Total genomic DNA was extracted from liver tissue of five A. australis collected from necropsies performed at Isla de Guafo (43°35′ S, 74°42′ W), Chile, during Austral summer of 2016 and 2017, using a commercial kit (E.Z.N.A.®, Omega bio-tek, GA) and later sequenced on a MiSeq®, Illumina (San Diego, CA). The specimens were deposited on the Instituto de Patología Animal, Facultad de Ciencias Veterinarias, Universidad Austral de Chile (IPAFCV/N2/2016, IPAFCV/N6/2016, IPAFCV/N10/2016, IPAFCV/N4/2017, and IPAFCV/N5/2017). Raw reads were trimmed for Nextera DNA Library Preparation Kit (Illumina, CA) adaptors with Trimmomatic (Bolger et al. Citation2014) and by quality with Prinseq (Schmieder and Edwards Citation2011), and filtered for high-quality sequences using the public Galaxy server (http://galaxyproject.org). Reads were assembled using NextGENe® software (Softgenetics®, State College, PA). A local BLAST search was used to select reads containing mitochondrial genome. The mitochondrial genomes of the A. townsendi (NC008420) and A. forsteri (KT693374) were downloaded and used to identify contigs containing mitochondrial sequences. The complete mitogenome was assembled and annotated in Geneious 9.1.2 (Kearse et al. Citation2012). CLUSTALW alignments against reference mitochondrial genomes were used to confirm manual annotations.
The mitochondrial genome of the A. australis (Accession MG023139) is 16,372 bp long, and includes 13 protein-coding genes, 22 transfer RNA genes, and a control region. The base composition of the mitogenome is 33.0% for A, 26.7% for C, 26.1 for T, and 14.2% for G, with an overall GC content of 40.9%. The overall mitogenome is 98% similar to A. forsteri and 95% to A. townsendi. The reconstructed phylogeny supported the placement of A. australis as sister to other Arctocephalus clade (). Here, we report for the first time the complete mitochondrial genome of the A. australis, which could be important for further phylogenetic and population genetic studies on pinnipeds, especially of the genus Arctocephalus.
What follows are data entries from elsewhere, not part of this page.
import Summits.QuantumFields.YangMills.Theses.SpecificationCompactness
import Summits.QuantumFields.YangMills.Theorems.SpecificationCompactnessWeakLimitDLR
import Summits.QuantumFields.YangMills.Theorems.SpecificationCompactnessDLRUniqueness
import Literature.MathematicalPhysics.QuantumFieldTheory.Balaban1983to89.T3HeightwiseDensityBounds
import Literature.MathematicalPhysics.QuantumFieldTheory.Balaban1983to89.T3OrbitAverage

/-!
# `TailTrivialUniqueness` (route `SpecificationCompactness`, LINE 14 «tail_trivial_kernel», support S2° = THE NEW KERNEL,
# stmt-QuantumFields-22690) — PROVED

For every torus family `F`, `γ > 0` and single-link profiles `q_e` (measurable, `≥ 0`, `> 0` π₀-a.e., fibre-normalised
`π₀[q_e | links ≠ e] = 1` a.e.): if `∫ |ũ_K − π₀[ũ_K | links ≠ e]·q_e| dπ₀ → 0` for every unit link `e` (the conclusion of
`DensityMergingAE`) and the normalised unit densities `ũ_K = ρ̂_K/∫ρ̂_K` are uniformly integrable, then EVERY continuous `f` on
`X₀ = SU(2)^{unit bonds}` has a limit `lim_K ∫ f dρ_K`, `ρ_K = unitLaw expMeanLogSU γ K = ũ_K·π₀`.

PROOF (no Doeblin, no Feller/continuity, no Prokhorov): (1) Dunford–Pettis (tree `exists_subseq_tendstoWeaklyL1_of_stronglyMeasurable`):
every subsequence of `(ũ_K)` has a sub-subsequence converging weakly in `L¹(π₀)`; (2) every such weak limit `g` is a DLR density —
`g = π₀[g | links ≠ e]·q_e` a.e. for every `e`, `g ≥ 0`, `∫ g = 1` (`SpecificationCompactnessWeakLimitDLR`); (3) DLR densities are
UNIQUE (`SpecificationCompactnessDLRUniqueness`: the minimum of two DLR densities is DLR, and tail triviality on the finite product
makes every non-zero non-negative DLR density a.e. positive); (4) hence all subsequential limits of `∫ ũ_K f dπ₀` agree
(`tendsto_of_subseq_tendsto`).

HONEST FRAMING.  Measure theory only (rung R3 RECORD line): the cruxes `SpecificationLimitAE` / `UnitDensityUI` stay hypotheses of
the route; nothing is proved about them, about `ContinuumYM3Torus`, or about the YM mass gap.  No definitions, no named facts.
[folklore] ([cite: FonsecaLeoni2007, Thm 2.54]; [cite: Georgii2011, Thm 4.17]; [cite: Balaban1985UV3, (2) p.256] for the unit laws.)
-/

noncomputable section

namespace Summit.QuantumFields.YangMills.Theorems.SpecificationCompactnessTailTrivial

open MeasureTheory Filter Topology Function Set
open Literature.Analysis.FunctionSpaces
open Summit.QuantumFields.YangMills.Theorems.SpecificationCompactnessKernel
open Summit.QuantumFields.YangMills.Theorems.SpecificationCompactnessDensityMerging
open Summit.QuantumFields.YangMills.Theorems.SpecificationCompactnessWeakLimit
open Summit.QuantumFields.YangMills.Theorems.SpecificationCompactnessDLR
open Literature.MathematicalPhysics.QuantumFieldTheory.Balaban1983to89
open Literature.MathematicalPhysics.QuantumFieldTheory.Balaban1983to89.T3ContinuumYM3Torus
open Literature.MathematicalPhysics.QuantumFieldTheory.Balaban1983to89.Missing
open Literature.MathematicalPhysics.QuantumFieldTheory.Balaban1983to89.T4Continuum
open Literature.MathematicalPhysics.QuantumFieldTheory.Balaban1983to89.T3ThresholdRemoval
open Literature.MathematicalPhysics.QuantumFieldTheory.Balaban1983to89.T3UnitLawDensityEML
open Literature.MathematicalPhysics.QuantumFieldTheory.Balaban1983to89.T3OrbitAverage

/-- **`TailTrivialUniqueness` (route `SpecificationCompactness`, support S2°, stmt-QuantumFields-22690) HOLDS.**  Dunford–Pettis
sub-subsequences + DLR property of weak-`L¹` limits + uniqueness of DLR densities (tail triviality) + the subsequence principle.
Rung R3 RECORD line; no crux, no instance of `ContinuumYM3Torus` and nothing about the YM mass gap is proved here.
[cite: FonsecaLeoni2007, Thm 2.54] -/
theorem tailTrivialUniqueness_proof :
    Summit.QuantumFields.YangMills.Theses.SpecificationCompactness.TailTrivialUniqueness := by
  intro F γ hγ q hq hmerge hUI f hf
  obtain ⟨hqm, hq0, hqpos, hq1⟩ := hq
  classical
  -- the setting: `π₀` = product Haar on `X₀ = SU(2)^{unit bonds}`
  haveI hηP : IsProbabilityMeasure (HaarData.haar : Measure (Matrix.specialUnitaryGroup (Fin 2) ℂ)) := HaarData.isProb
  set η : Measure (Matrix.specialUnitaryGroup (Fin 2) ℂ) := HaarData.haar with hη
  set π₀ : Measure (GaugeField (F.P 0) 0 (Matrix.specialUnitaryGroup (Fin 2) ℂ)) :=
    fieldMeasure (F.P 0) 0 (Matrix.specialUnitaryGroup (Fin 2) ℂ) with hπ₀
  haveI : IsProbabilityMeasure π₀ := Missing.isProbabilityMeasure_fieldMeasure (F.P 0) 0
  have hπ₀pi : π₀ = Measure.pi fun _ : PBond (F.P 0) 0 => η := rfl
  have hm : ∀ e : PBond (F.P 0) 0, MeasurableSpace.comap (fun (W : GaugeField (F.P 0) 0 (Matrix.specialUnitaryGroup (Fin 2) ℂ))
      (b : {b : PBond (F.P 0) 0 // b ≠ e}) => W b.1) MeasurableSpace.pi ≤
      (inferInstance : MeasurableSpace (GaugeField (F.P 0) 0 (Matrix.specialUnitaryGroup (Fin 2) ℂ))) :=
    fun e => Measurable.comap_le (measurable_pi_lambda _ fun b => measurable_pi_apply (b.1 : PBond (F.P 0) 0))
  -- the normalised densities `u K = ũ_K`
  obtain hprops := fun K => unitDensity_props F K hγ.le
  set u : ℕ → GaugeField (F.P 0) 0 (Matrix.specialUnitaryGroup (Fin 2) ℂ) → ℝ :=
    fun K V => (∫ W, unitDensity F γ K W ∂π₀)⁻¹ * unitDensity F γ K V with hu
  have hZ : ∀ K, 0 < ∫ W, unitDensity F γ K W ∂π₀ := by
    -- (the same computation as the landed `integral_unitDensity_pos`, inlined to keep this file's imports
    -- route-independent apart from the route file itself)
    intro K
    obtain ⟨hdm, hd0, -⟩ := hprops K
    have hZp : 0 < partitionFn (G := Matrix.specialUnitaryGroup (Fin 2) ℂ) (F.P K) ((F.scheme ℰp γ).β K) :=
      partitionFn_pos' _ (F.scheme_β_nonneg ℰp hγ.le K)
    set Z := partitionFn (G := Matrix.specialUnitaryGroup (Fin 2) ℂ) (F.P K) ((F.scheme ℰp γ).β K) with hZdef
    haveI := isProbabilityMeasure_unitLaw (F := F) (ℰ := ℰp) measurableE_ℰp hγ.le K
    have h1 : ∫ _u, (1 : ℝ) ∂F.unitLaw ℰp measurableE_ℰp γ K = 1 := by simp
    rw [unitLaw_eq_withDensity_emlDensity F K hγ.le] at h1
    have h2 := integral_lawOf (π := π₀) (u := fun u => Z⁻¹ * unitDensity F γ K u) (hdm.const_mul _)
      (fun u => mul_nonneg (inv_nonneg.mpr hZp.le) (hd0 u)) (fun _ => (1 : ℝ))
    rw [h2] at h1
    simp only [mul_one, integral_const_mul] at h1
    have hinv : 0 < Z⁻¹ := inv_pos.mpr hZp
    nlinarith
  have hum : ∀ K, Measurable (u K) := fun K => (hprops K).1.const_mul _
  have hu0 : ∀ K x, 0 ≤ u K x := fun K x => mul_nonneg (inv_nonneg.mpr (hZ K).le) ((hprops K).2.1 x)
  have hui : ∀ K, Integrable (u K) π₀ := fun K => (hprops K).2.2.const_mul _
  have hu1 : ∀ K, ∫ V, u K V ∂π₀ = 1 := fun K => by
    simp only [hu]
    rw [integral_const_mul, inv_mul_cancel₀ (hZ K).ne']
  -- `ρ_K = ũ_K·π₀`, so `∫ f dρ_K = ∫ ũ_K f dπ₀`
  have hρ : ∀ K, F.unitLaw (ExpMeanLog.expMeanLogSU : LoopAverage (Matrix.specialUnitaryGroup (Fin 2) ℂ))
      T4ApexTwoLevel.measurableE_expMeanLogSU γ K = π₀.withDensity (fun V => ENNReal.ofReal (u K V)) := fun K => by
    have h := unitLaw_eq_withDensity_emlDensity F K hγ.le
    have hZ' : ∫ W, unitDensity F γ K W ∂π₀ =
        partitionFn (G := Matrix.specialUnitaryGroup (Fin 2) ℂ) (F.P K) ((F.scheme ℰp γ).β K) := by
      -- both normalisations give probability measures with the same un-normalised density
      have hP : IsProbabilityMeasure (π₀.withDensity fun V => ENNReal.ofReal
          ((partitionFn (G := Matrix.specialUnitaryGroup (Fin 2) ℂ) (F.P K) ((F.scheme ℰp γ).β K))⁻¹ * unitDensity F γ K V)) := by
        rw [← h]; exact isProbabilityMeasure_unitLaw (F := F) (ℰ := ℰp) measurableE_ℰp hγ.le K
      have h1 := hP.measure_univ
      rw [withDensity_apply _ MeasurableSet.univ, Measure.restrict_univ] at h1
      have hZp : 0 < partitionFn (G := Matrix.specialUnitaryGroup (Fin 2) ℂ) (F.P K) ((F.scheme ℰp γ).β K) :=
        partitionFn_pos' _ (F.scheme_β_nonneg ℰp hγ.le K)
      have hnn : ∀ V, 0 ≤ (partitionFn (G := Matrix.specialUnitaryGroup (Fin 2) ℂ) (F.P K) ((F.scheme ℰp γ).β K))⁻¹ *
          unitDensity F γ K V := fun V => mul_nonneg (inv_nonneg.mpr hZp.le) ((hprops K).2.1 V)
      have h2 : ∫ V, (partitionFn (G := Matrix.specialUnitaryGroup (Fin 2) ℂ) (F.P K) ((F.scheme ℰp γ).β K))⁻¹ *
          unitDensity F γ K V ∂π₀ = 1 := by
        have hi : Integrable (fun V => (partitionFn (G := Matrix.specialUnitaryGroup (Fin 2) ℂ) (F.P K)
            ((F.scheme ℰp γ).β K))⁻¹ * unitDensity F γ K V) π₀ := (hprops K).2.2.const_mul _
        have h3 := (ofReal_integral_eq_lintegral_ofReal hi (Eventually.of_forall hnn)).symm
        rw [h1] at h3
        have h4 := congrArg ENNReal.toReal h3
        rwa [ENNReal.toReal_ofReal (integral_nonneg hnn), ENNReal.toReal_one, eq_comm] at h4
      rw [integral_const_mul] at h2
      field_simp at h2
      linarith
    rw [hu]
    simp only [hZ']
    exact h
  have hintf : ∀ K, ∫ V, f V ∂F.unitLaw (ExpMeanLog.expMeanLogSU : LoopAverage (Matrix.specialUnitaryGroup (Fin 2) ℂ))
      T4ApexTwoLevel.measurableE_expMeanLogSU γ K = ∫ V, u K V * f V ∂π₀ := fun K => by
    rw [hρ K]; exact integral_lawOf (hum K) (hu0 K) f
  simp_rw [hintf]
  -- `f` is bounded and measurable (compact `X₀`)
  obtain ⟨C, hC⟩ := isCompact_univ.exists_bound_of_continuousOn (hf.continuousOn (s := Set.univ))
  have hfC : ∀ᵐ V ∂π₀, |f V| ≤ C := Eventually.of_forall fun V => by
    have := hC V (Set.mem_univ V); rwa [Real.norm_eq_abs] at this
  have hfm : AEStronglyMeasurable f π₀ := hf.aestronglyMeasurable
  -- uniform integrability, Dunford–Pettis inputs
  have hUIm : UniformIntegrable u 1 π₀ := uniformIntegrable_of_tail hum hu0 hui hUI
  -- the DLR property of weak limits along subsequences, in measurable versions
  have hlimit : ∀ (ns : ℕ → ℕ), Tendsto ns atTop atTop → ∀ g : GaugeField (F.P 0) 0 (Matrix.specialUnitaryGroup (Fin 2) ℂ) → ℝ,
      Integrable g π₀ → TendstoWeaklyL1 (u ∘ ns) g π₀ →
      ∃ g' : GaugeField (F.P 0) 0 (Matrix.specialUnitaryGroup (Fin 2) ℂ) → ℝ, Measurable g' ∧ Integrable g' π₀ ∧
        g =ᵐ[π₀] g' ∧ (∫ V, g' V ∂π₀ = 1) ∧
        ∀ e, g' =ᵐ[π₀] fun V => π₀[g'|MeasurableSpace.comap (fun (W : GaugeField (F.P 0) 0
          (Matrix.specialUnitaryGroup (Fin 2) ℂ)) (b : {b : PBond (F.P 0) 0 // b ≠ e}) => W b.1) MeasurableSpace.pi] V * q e V := by
    intro ns hns g hgi hweak
    set g' := hgi.1.mk g with hg'
    have hae : g =ᵐ[π₀] g' := hgi.1.ae_eq_mk
    have hg'm : Measurable g' := hgi.1.stronglyMeasurable_mk.measurable
    have hg'i : Integrable g' π₀ := hgi.congr hae
    have hweak' : TendstoWeaklyL1 (u ∘ ns) g' π₀ := by
      intro φ B hφ hφB
      have h := hweak φ B hφ hφB
      have heq : ∫ V, g V * φ V ∂π₀ = ∫ V, g' V * φ V ∂π₀ :=
        integral_congr_ae (hae.mono fun V hV => by show g V * φ V = g' V * φ V; rw [hV])
      rwa [heq] at h
    refine ⟨g', hg'm, hg'i, hae, integral_eq_of_tendstoWeaklyL1 (fun K => hu1 (ns K)) hweak', fun e => ?_⟩
    exact dlr_of_tendstoWeaklyL1 (hm e) (fun K => hui (ns K)) (hqm e) (hq0 e) (hq1 e) ((hmerge e).comp hns) hg'i hweak'
  -- Step A: one weak limit
  obtain ⟨ψ₀, hψ₀, g₀, hg₀i, hg₀w⟩ := exists_subseq_tendstoWeaklyL1_of_stronglyMeasurable (μ := π₀)
    (fun K => (hum K).stronglyMeasurable) hUIm (unifTight_one_of_isFiniteMeasure u)
  obtain ⟨G₀, hG₀m, hG₀i, hG₀ae, hG₀1, hG₀dlr⟩ := hlimit ψ₀ hψ₀.tendsto_atTop g₀ hg₀i hg₀w
  refine ⟨∫ V, G₀ V * f V ∂π₀, ?_⟩
  -- Step B: every subsequence has a sub-subsequence converging to the same limit
  refine tendsto_of_subseq_tendsto (fun ns hns => ?_)
  obtain ⟨ms, hms, g₁, hg₁i, hg₁w⟩ := exists_subseq_tendstoWeaklyL1_of_stronglyMeasurable (μ := π₀)
    (f := u ∘ ns) (fun K => (hum (ns K)).stronglyMeasurable) (uniformIntegrable_comp_seq hUIm ns)
    (unifTight_one_of_isFiniteMeasure _)
  obtain ⟨G₁, hG₁m, hG₁i, hG₁ae, hG₁1, hG₁dlr⟩ :=
    hlimit (ns ∘ ms) (hns.comp hms.tendsto_atTop) g₁ hg₁i hg₁w
  -- uniqueness of DLR densities: `G₁ = G₀` a.e.
  have heq : G₁ =ᵐ[π₀] G₀ :=
    dlr_density_unique η hqm hq0 hqpos hq1 hG₁m hG₀m hG₁i hG₀i (hG₁1.trans hG₀1.symm) hG₁dlr hG₀dlr
  refine ⟨ms, ?_⟩
  have h := hg₁w f C hfm hfC
  have h1 : ∫ V, g₁ V * f V ∂π₀ = ∫ V, G₀ V * f V ∂π₀ :=
    integral_congr_ae ((hG₁ae.trans heq).mono fun V hV => by show g₁ V * f V = G₀ V * f V; rw [hV])
  rw [h1] at h
  exact h

end Summit.QuantumFields.YangMills.Theorems.SpecificationCompactnessTailTrivial

end
import Literature.Computability.AlgebraicComplexity.ValiantBooleanBridge
import Literature.Computability.Complexity.NSubexp
import Literature.Computability.Complexity.Williams2014
import Literature.Computability.Complexity.ExpTimeCollapses
import Literature.Computability.Complexity.Counting
import Literature.Computability.Complexity.OracleCompositionMachine
import Literature.Computability.Complexity.CookReducibilityTransitive
import Literature.Computability.QuantumComplexity.PermanentHardness
import Literature.Computability.QuantumComplexity.IQPPostselection
import HarnessLib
Figure 1. Bayesian inference tree based on 14,004 nucleotides of protein-coding mtDNA genes, reconstructed under GTR + I + G substitution model. Posterior probability values are indicated to each node.
Acknowledgements
This work was performed under authorization of the Subsecretaria de Pesca y Agricultura de Chile (SUBPESCA), permit number “Resolución exenta No. 88 del 15 de Enero del 2014”. The authors appreciate the help in the field of Francisco Muñoz and the technical and logistic support of the Chilean Navy Guafo Island lighthouse personnel.
Disclosure statement
All the experiments comply with the current laws of the Republic of Chile and the authors declare that they have no conflict of interest.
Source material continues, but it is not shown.